Isso acontece porque ao longo da formação desses profissionais a educação sexual é baseada quase que exclusivamente no aspecto biológico, deixando as dimensões humana e histórica em segundo plano. A constatação é da educadora Cláudia Ramos de Souza Bonfim, que acaba de defender tese de doutorado sobre o assunto na Faculdade de Educação (FE) da Unicamp, sob orientação do professor Sílvio Ancizar Sanches Gamboa. Segundo ela, as crianças e adolescentes de hoje anseiam por informações que vão além dos aspectos anatômicos e fisiológicos, e os educadores precisam estar aptos para preencher essa expectativa.
Atual vice-presidente da Associação Brasileira de Educação Sexual (Abrades), Cláudia Bonfim conta que o interesse em pesquisar o tema surgiu a partir da sua experiência como professora de Ciências em escolas de ensino fundamental. Ao deparar com as dúvidas dos alunos acerca de questões ligadas à sexualidade, ela própria percebeu que não havia sido devidamente preparada para esclarecê-los.
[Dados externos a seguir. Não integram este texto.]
import Summits.ValiantsHypothesis.ValiantsHypothesis.Theorems.BarrierLeverDefinableEquationsIsobaric
import Summits.ValiantsHypothesis.ValiantsHypothesis.Theorems.BarrierLeverDefinableEquationsTopEquations

/-!
# Crux `BarrierLever.DefinableEquations` (stmt-ValiantsHypothesis-8745) / `SingleSizeEquations`
# (8749) — NORMAL FORM, GCT-ready: the witness may be taken to be a WEIGHT VECTOR of
# `Sym^d(Sym^n ℂ^n)^*` (top-supported, homogeneous of degree `d`, isobaric of weight `w` for the
# torus `(ℂ^×)^n`, `Σ_i w_i = n·d`)

This file combines the two normal forms of the crux in the tree:

* TOP SUPPORT (`TopEquations.definableEquations_iff`, lead c6): the witness `E = boolSum H` may be
  taken to involve only the coefficient variables `c_m` with `|m| = n` (coordinates of `Sym^n ℂ^n`);
* TORUS WEIGHT VECTOR (`IsobaricEquations.definableEquations_iff_isobaric`, this seat): the witness
  may be taken homogeneous of some degree `d` and isobaric of some weight `w_i` for every
  coordinate grading `c_m ↦ m_i`;

into ONE (`definableEquations_iff_weightVector`): `DefinableEquations` holds iff for ONE level `a`
and EVERY `b`, eventually in `n`, some nonzero level-`a` Boolean sum `E` vanishing at `coeff f` for
all `f ∈ SmallCircuits ℂ n b` is supported on the top coefficients AND is a torus weight vector of
weight `(d; w_0, …, w_{n-1})` with `Σ_i w_i = n·d` — i.e. `E` is a weight vector of the
`GL_n`-module `Sym^d(Sym^n ℂ^n)^*`, the space in which the route's plethysm / highest-weight-vector
programme (Kadish–Landsberg shapes, Young-tableau coordinates) is phrased.  The same for the
`∀ b ∃ a` support item (`singleSizeEquations_iff_weightVector`).

Mechanism: the isobaric extraction (`exists_boolSum_eq_weightedHomogeneousComponent`) returns an
isobaric COMPONENT of the given equation, whose support is contained in the original support
(`isoEq_of_eq_support`, the support-tracking form of `isoEq_of_eq`); so a top-supported witness
(from `TopEquations.topEq_succ_of_eq`, renamed into the full frame along `topIncl`) stays
top-supported, and for a top-supported weight vector `Σ_i w_i = Σ_m α_m |m| = n d`
(`weightSum_eq_of_top`).  Levels: `a ↦ a + 3`; rungs: `b + 6 ↦ b` (`4` for dehomogenisation,
`2` for torus stability).  Pure bookkeeping; no definitions, no named facts.  HONEST FRAMING: a
normal form; the open content of the crux (Chatterjee–Tengse 2023 §1.3 dir. 2) is untouched.
References: [ForbesShpilkaVolk2018] Def. 1; [LandsbergGCT2017] §8; [KadishLandsberg2014].
-/

-- layout Summits/ValiantsHypothesis/ValiantsHypothesis forces the duplicated namespace component
set_option linter.dupNamespace false

noncomputable section

open MvPolynomial

namespace Summit.ValiantsHypothesis.ValiantsHypothesis.Theorems.BarrierLever.IsobaricEquations

open Literature.Computability.AlgebraicComplexity Literature.Barriers.ValiantsHypothesis
open Summit.ValiantsHypothesis.ValiantsHypothesis.Theorems.BarrierLever.SuccinctHittingSetsForVP
open Summit.ValiantsHypothesis.ValiantsHypothesis.Theorems.BarrierLever.BoolSumComponents
open Summit.ValiantsHypothesis.ValiantsHypothesis.Theorems.BarrierLeverDefinableEquations

variable {n : ℕ}

/-! ## §1 The isobaric extraction keeps the support -/

/-- **`Eq(n, b+2, a) → IsoEq(n, b, a+3)` with support tracking** (`n ≥ 64`, `n ≥ 2a + 6`): the
isobaric witness produced by `isoEq_of_eq` is an isobaric COMPONENT of the given Boolean sum, so its
support is contained in the given support. [folklore] -/
theorem isoEq_of_eq_support {a b : ℕ} (hn : 64 ≤ n) (ha : 2 * a + 6 ≤ n) {q : ℕ}
    (hq : q ≤ (Nat.choose (2 * n) n) ^ a) (H : MvPolynomial (↥(degLEMonomials n) ⊕ Fin q) ℂ)
    (hc : complexity H ≤ (Nat.choose (2 * n) n) ^ a) (hd : H.totalDegree ≤ (Nat.choose (2 * n) n) ^ a)
    (hne : boolSum H ≠ 0)
    (hvan : ∀ f ∈ SmallCircuits ℂ n (b + 2), eval (coeffVector (degLEMonomials n) f) (boolSum H) = 0) :
    ∃ q' : ℕ, q' ≤ (Nat.choose (2 * n) n) ^ (a + 3) ∧
      ∃ H' : MvPolynomial (↥(degLEMonomials n) ⊕ Fin q') ℂ,
        complexity H' ≤ (Nat.choose (2 * n) n) ^ (a + 3) ∧
        H'.totalDegree ≤ (Nat.choose (2 * n) n) ^ (a + 3) ∧ boolSum H' ≠ 0 ∧
        (∀ f ∈ SmallCircuits ℂ n b, eval (coeffVector (degLEMonomials n) f) (boolSum H') = 0) ∧
        (boolSum H').support ⊆ (boolSum H).support ∧
        ∃ (d : ℕ) (w : Fin n → ℕ), (boolSum H').IsHomogeneous d ∧
          ∀ i : Fin n, IsWeightedHomogeneous
            (fun m : degLEMonomials n => (m : Fin n →₀ ℕ) i) (boolSum H') (w i) := by
  classical
  haveI : Fintype (degLEMonomials n) := (Finsupp.finite_of_degree_le (σ := Fin n) n).fintype
  obtain ⟨h5, hnN, -, -⟩ := N_arith hn
  set N := (2 * n).choose n with hNdef
  set E := boolSum H with hEdef
  set B := n * N ^ a + 1 with hBdef
  set W : degLEMonomials n → ℕ := fun m => B ^ n + ∑ i : Fin n, B ^ (i : ℕ) * (m : Fin n →₀ ℕ) i
    with hWdef
  have hB : 0 < B := Nat.succ_pos _
  have hdegE : E.totalDegree ≤ N ^ a := (totalDegree_boolSum_le H).trans hd
  have hWmax : ∀ m : degLEMonomials n, W m ≤ (n + 1) * B ^ n := by
    intro m
    have hB1 : 1 ≤ B := hB
    have hsum : ∑ i : Fin n, B ^ (i : ℕ) * (m : Fin n →₀ ℕ) i ≤ B ^ n * n := by
      calc ∑ i : Fin n, B ^ (i : ℕ) * (m : Fin n →₀ ℕ) i
          ≤ ∑ i : Fin n, B ^ n * (m : Fin n →₀ ℕ) i := Finset.sum_le_sum fun i _ =>
            Nat.mul_le_mul_right _ (Nat.pow_le_pow_right hB1 i.2.le)
        _ = B ^ n * ∑ i : Fin n, (m : Fin n →₀ ℕ) i := by rw [Finset.mul_sum]
        _ ≤ B ^ n * n := Nat.mul_le_mul_left _ ?_
      calc ∑ i : Fin n, (m : Fin n →₀ ℕ) i = (m : Fin n →₀ ℕ).degree := by
            rw [Finsupp.degree_apply]
            exact (Finset.sum_subset (Finset.subset_univ _) fun i _ hi =>
              Finsupp.notMem_support_iff.mp hi).symm
        _ ≤ n := m.2
    calc W m = B ^ n + ∑ i : Fin n, B ^ (i : ℕ) * (m : Fin n →₀ ℕ) i := rfl
      _ ≤ B ^ n + B ^ n * n := Nat.add_le_add_left hsum _
      _ = (n + 1) * B ^ n := by ring
  have hK : weightedTotalDegree W E < 2 ^ N := by
    calc weightedTotalDegree W E ≤ E.totalDegree * ((n + 1) * B ^ n) :=
          weightedTotalDegree_le W _ hWmax E
      _ ≤ N ^ a * ((n + 1) * B ^ n) := Nat.mul_le_mul_right _ hdegE
      _ < 2 ^ N := wdeg_arith hn ha
  obtain ⟨J, hJmem, hJne⟩ : ∃ J ∈ Finset.range (weightedTotalDegree W E + 1),
      weightedHomogeneousComponent W J E ≠ 0 := by
    by_contra hall
    push Not at hall
    apply hne
    rw [hEdef, ← Isobaric.sum_weightedHomogeneousComponent_range W (boolSum H)
      (weightedTotalDegree W E) (fun d hd => le_weightedTotalDegree W hd)]
    exact Finset.sum_eq_zero hall
  have hJ : J < 2 ^ N := lt_of_le_of_lt (Nat.lt_succ_iff.mp (Finset.mem_range.mp hJmem)) hK
  obtain ⟨H', hsum', hc', hd'⟩ :=
    exists_boolSum_eq_weightedHomogeneousComponent W H (L := N) (J := J) hK hJ
  obtain ⟨lq, lc, ld⟩ := level_arith (a := a) (q := q) (c := complexity H) (d := H.totalDegree)
    h5 hq hc hd
  have hsupp : (weightedHomogeneousComponent W J E).support ⊆ E.support := by
    intro α hα
    rw [mem_support_iff, coeff_weightedHomogeneousComponent] at hα
    rw [mem_support_iff]
    intro h0; exact hα (by rw [h0, ite_self])
  refine ⟨q + N, lq, H', ?_, hd'.trans ld, ?_, ?_, ?_, ?_⟩
  · refine hc'.trans ?_
    rw [card_degLEMonomials]
    exact lc
  · rw [hsum']; exact hJne
  · intro f hf
    rw [hsum']
    exact eval_component_eq_zero (by omega) hvan (B ^ n) (fun i => B ^ (i : ℕ)) J hf
  · rw [hsum']; exact hsupp
  · rw [hsum']
    refine weightVector_of_combined hB (weightedHomogeneousComponent_isWeightedHomogeneous J E)
      (fun α hα => ?_) hJne
    have hdegα : α.degree ≤ N ^ a := by
      rw [Finsupp.degree_apply]
      exact (le_totalDegree (hsupp hα)).trans hdegE
    constructor
    · calc n * α.degree ≤ n * N ^ a := Nat.mul_le_mul_left _ hdegα
        _ < B := Nat.lt_succ_self _
    · calc α.degree ≤ N ^ a := hdegα
        _ ≤ n * N ^ a := Nat.le_mul_of_pos_left _ (by omega)
        _ < B := Nat.lt_succ_self _

/-! ## §2 Top support: from the top frame into the full frame -/

/-- **A top-frame witness renamed along `topIncl` is a full-frame witness supported on the top
coefficients** (same level). [folklore] -/
theorem eq_top_of_topEq {a b : ℕ} {q : ℕ} (hq : q ≤ (Nat.choose (2 * n) n) ^ a)
    (Ht : MvPolynomial (↥(topMonomials n) ⊕ Fin q) ℂ)
    (hc : complexity Ht ≤ (Nat.choose (2 * n) n) ^ a) (hd : Ht.totalDegree ≤ (Nat.choose (2 * n) n) ^ a)
    (hne : boolSum Ht ≠ 0)
    (hvan : ∀ f ∈ SmallCircuits ℂ n b,
      eval (fun e : topMonomials n => coeff (e : Fin n →₀ ℕ) f) (boolSum Ht) = 0) :
    ∃ H : MvPolynomial (↥(degLEMonomials n) ⊕ Fin q) ℂ, q ≤ (Nat.choose (2 * n) n) ^ a ∧
      complexity H ≤ (Nat.choose (2 * n) n) ^ a ∧ H.totalDegree ≤ (Nat.choose (2 * n) n) ^ a ∧
      boolSum H ≠ 0 ∧
      (∀ f ∈ SmallCircuits ℂ n b, eval (coeffVector (degLEMonomials n) f) (boolSum H) = 0) ∧
      ∀ α ∈ (boolSum H).support, ∀ m ∈ α.support,
        ((m : degLEMonomials n) : Fin n →₀ ℕ).degree = n := by
  classical
  refine ⟨rename (Sum.map (topIncl n) id) Ht, hq, (complexity_rename_le_holds' _ _).trans hc,
    (totalDegree_rename_le _ _).trans hd, ?_, ?_, ?_⟩
  · rw [boolSum_rename_sumMap]
    exact fun hz => hne (rename_injective _ (topIncl_injective n) (by rw [hz, map_zero]))
  · intro f hf
    rw [boolSum_rename_sumMap, eval_rename]
    exact hvan f hf
  · intro α hα m hm
    rw [boolSum_rename_sumMap, support_rename_of_injective (topIncl_injective n),
      Finset.mem_image] at hα
    obtain ⟨β, -, rfl⟩ := hα
    obtain ⟨e, -, rfl⟩ := Finset.mem_image.mp (Finsupp.mapDomain_support hm)
    exact e.2

/-- For a TOP-SUPPORTED torus weight vector `E ≠ 0` of weight `(d; w)`: `Σ_i w_i = n · d`
(`Σ_i Σ_m α_m m_i = Σ_m α_m |m| = n Σ_m α_m` for any monomial `α` of `E`). [folklore] -/
theorem weightSum_eq_of_top {E : MvPolynomial (degLEMonomials n) ℂ} (hE : E ≠ 0)
    (htop : ∀ α ∈ E.support, ∀ m ∈ α.support, ((m : degLEMonomials n) : Fin n →₀ ℕ).degree = n)
    {d : ℕ} {w : Fin n → ℕ} (hhom : E.IsHomogeneous d)
    (hiso : ∀ i : Fin n, IsWeightedHomogeneous
      (fun m : degLEMonomials n => (m : Fin n →₀ ℕ) i) E (w i)) :
    ∑ i, w i = n * d := by
  classical
  obtain ⟨α, hα⟩ := Finset.nonempty_iff_ne_empty.2 (support_eq_empty.not.2 hE)
  have hcoeff : coeff α E ≠ 0 := mem_support_iff.mp hα
  have hd : d = α.degree := by
    rw [← weight_one_eq_degree]; exact (hhom hcoeff).symm
  have hw : ∀ i, w i = Finsupp.weight (fun m : degLEMonomials n => (m : Fin n →₀ ℕ) i) α :=
    fun i => (hiso i hcoeff).symm
  simp only [hw, hd, Finsupp.weight_apply, Finsupp.sum, smul_eq_mul, Finsupp.degree_apply]
  rw [Finset.sum_comm, Finset.mul_sum]
  refine Finset.sum_congr rfl fun m hm => ?_
  rw [← Finset.mul_sum, mul_comm]
  congr 1
  have h := htop α hα m hm
  rw [Finsupp.degree_apply] at h
  exact (Finset.sum_subset (Finset.subset_univ _) fun i _ hi =>
    Finsupp.notMem_support_iff.mp hi).symm.trans h

/-! ## §3 The combined normal form -/

/-- **Pointwise: `Eq(n, b+6, a) → WeightVectorEq(n+1, b, a+3)`** (`n ≥ 2^(b+6)`, `n ≥ 63`,
`n ≥ 2a + 5`): dehomogenise to a top witness at `n + 1` (`TopEquations.topEq_succ_of_eq`), move it
to the full frame (`eq_top_of_topEq`), and extract an isobaric component (`isoEq_of_eq_support`).
[folklore] -/
theorem weightVectorEq_succ_of_eq {a b : ℕ} (hn : 2 ^ (b + 6) ≤ n) (h64 : 63 ≤ n) (ha : 2 * a + 5 ≤ n)
    (h : ∃ q : ℕ, q ≤ (Nat.choose (2 * n) n) ^ a ∧
      ∃ H : MvPolynomial (↥(degLEMonomials n) ⊕ Fin q) ℂ,
        complexity H ≤ (Nat.choose (2 * n) n) ^ a ∧ H.totalDegree ≤ (Nat.choose (2 * n) n) ^ a ∧
        boolSum H ≠ 0 ∧
        ∀ f ∈ SmallCircuits ℂ n (b + 6), eval (coeffVector (degLEMonomials n) f) (boolSum H) = 0) :
    ∃ q : ℕ, q ≤ (Nat.choose (2 * (n + 1)) (n + 1)) ^ (a + 3) ∧
      ∃ H : MvPolynomial (↥(degLEMonomials (n + 1)) ⊕ Fin q) ℂ,
        complexity H ≤ (Nat.choose (2 * (n + 1)) (n + 1)) ^ (a + 3) ∧
        H.totalDegree ≤ (Nat.choose (2 * (n + 1)) (n + 1)) ^ (a + 3) ∧ boolSum H ≠ 0 ∧
        (∀ f ∈ SmallCircuits ℂ (n + 1) b,
          eval (coeffVector (degLEMonomials (n + 1)) f) (boolSum H) = 0) ∧
        (∀ α ∈ (boolSum H).support, ∀ m ∈ α.support,
          ((m : degLEMonomials (n + 1)) : Fin (n + 1) →₀ ℕ).degree = n + 1) ∧
        ∃ (d : ℕ) (w : Fin (n + 1) → ℕ), (boolSum H).IsHomogeneous d ∧
          (∀ i : Fin (n + 1), IsWeightedHomogeneous
            (fun m : degLEMonomials (n + 1) => (m : Fin (n + 1) →₀ ℕ) i) (boolSum H) (w i)) ∧
          ∑ i, w i = (n + 1) * d := by
  have hb : 2 ^ (b + 2 + 4) ≤ n := by simpa [Nat.add_right_comm] using hn
  obtain ⟨q, hq, Ht, hc, hd, hne, hvan⟩ :=
    TopEquations.topEq_succ_of_eq (a := a) (b := b + 2) (n := n) hb h
  obtain ⟨H, hq', hc', hd', hne', hvan', htop⟩ := eq_top_of_topEq (b := b + 2) hq Ht hc hd hne hvan
  obtain ⟨q', hq'', H', hc'', hd'', hne'', hvan'', hsupp, d, w, hhom, hiso⟩ :=
    isoEq_of_eq_support (a := a) (b := b) (by omega) (by omega) hq' H hc' hd' hne' hvan'
  have htop' : ∀ α ∈ (boolSum H').support, ∀ m ∈ α.support,
      ((m : degLEMonomials (n + 1)) : Fin (n + 1) →₀ ℕ).degree = n + 1 :=
    fun α hα m hm => htop α (hsupp hα) m hm
  exact ⟨q', hq'', H', hc'', hd'', hne'', hvan'', htop', d, w, hhom, hiso,
    weightSum_eq_of_top hne'' htop' hhom hiso⟩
Quando o assunto é educação sexual, afirma a autora da tese, os cursos superiores de Ciências Biológicas costumam se ater quase que exclusivamente às vertentes anatômicas e fisiológicas dessa área do conhecimento. “Embora sejam importantes, elas não são suficientes para dar conta de explicar todos as nuances envolvidas num assunto tão relevante e complexo”, afirma.
Conforme Cláudia Bonfim, ao falarem de educação sexual durante as aulas, os professores de Ciências normalmente repisam tópicos como métodos contraceptivos, gravidez precoce e doenças sexualmente transmissíveis. “É necessário dissociar a sexualidade dos seus aspectos meramente negativos, como a questão do pecado ou como um desejo vergonhoso, que precisa ser profundamente controlado e silenciado. Ao silenciar o prazer, a potencialidade afetiva e a possibilidade de realização plena, a sociedade e a escola reforçam uma sexualidade procriativa, utilitarista, banal e consumista”, afirma. No seu entender, é preciso falar sobre esses tópicos, mas também é indispensável ir além. “É fundamental, por exemplo, desenvolver uma visão mais crítica acerca da construção da sexualidade, de modo a promover um resgate histórico, político e filosófico do tema”, acrescenta a especialista.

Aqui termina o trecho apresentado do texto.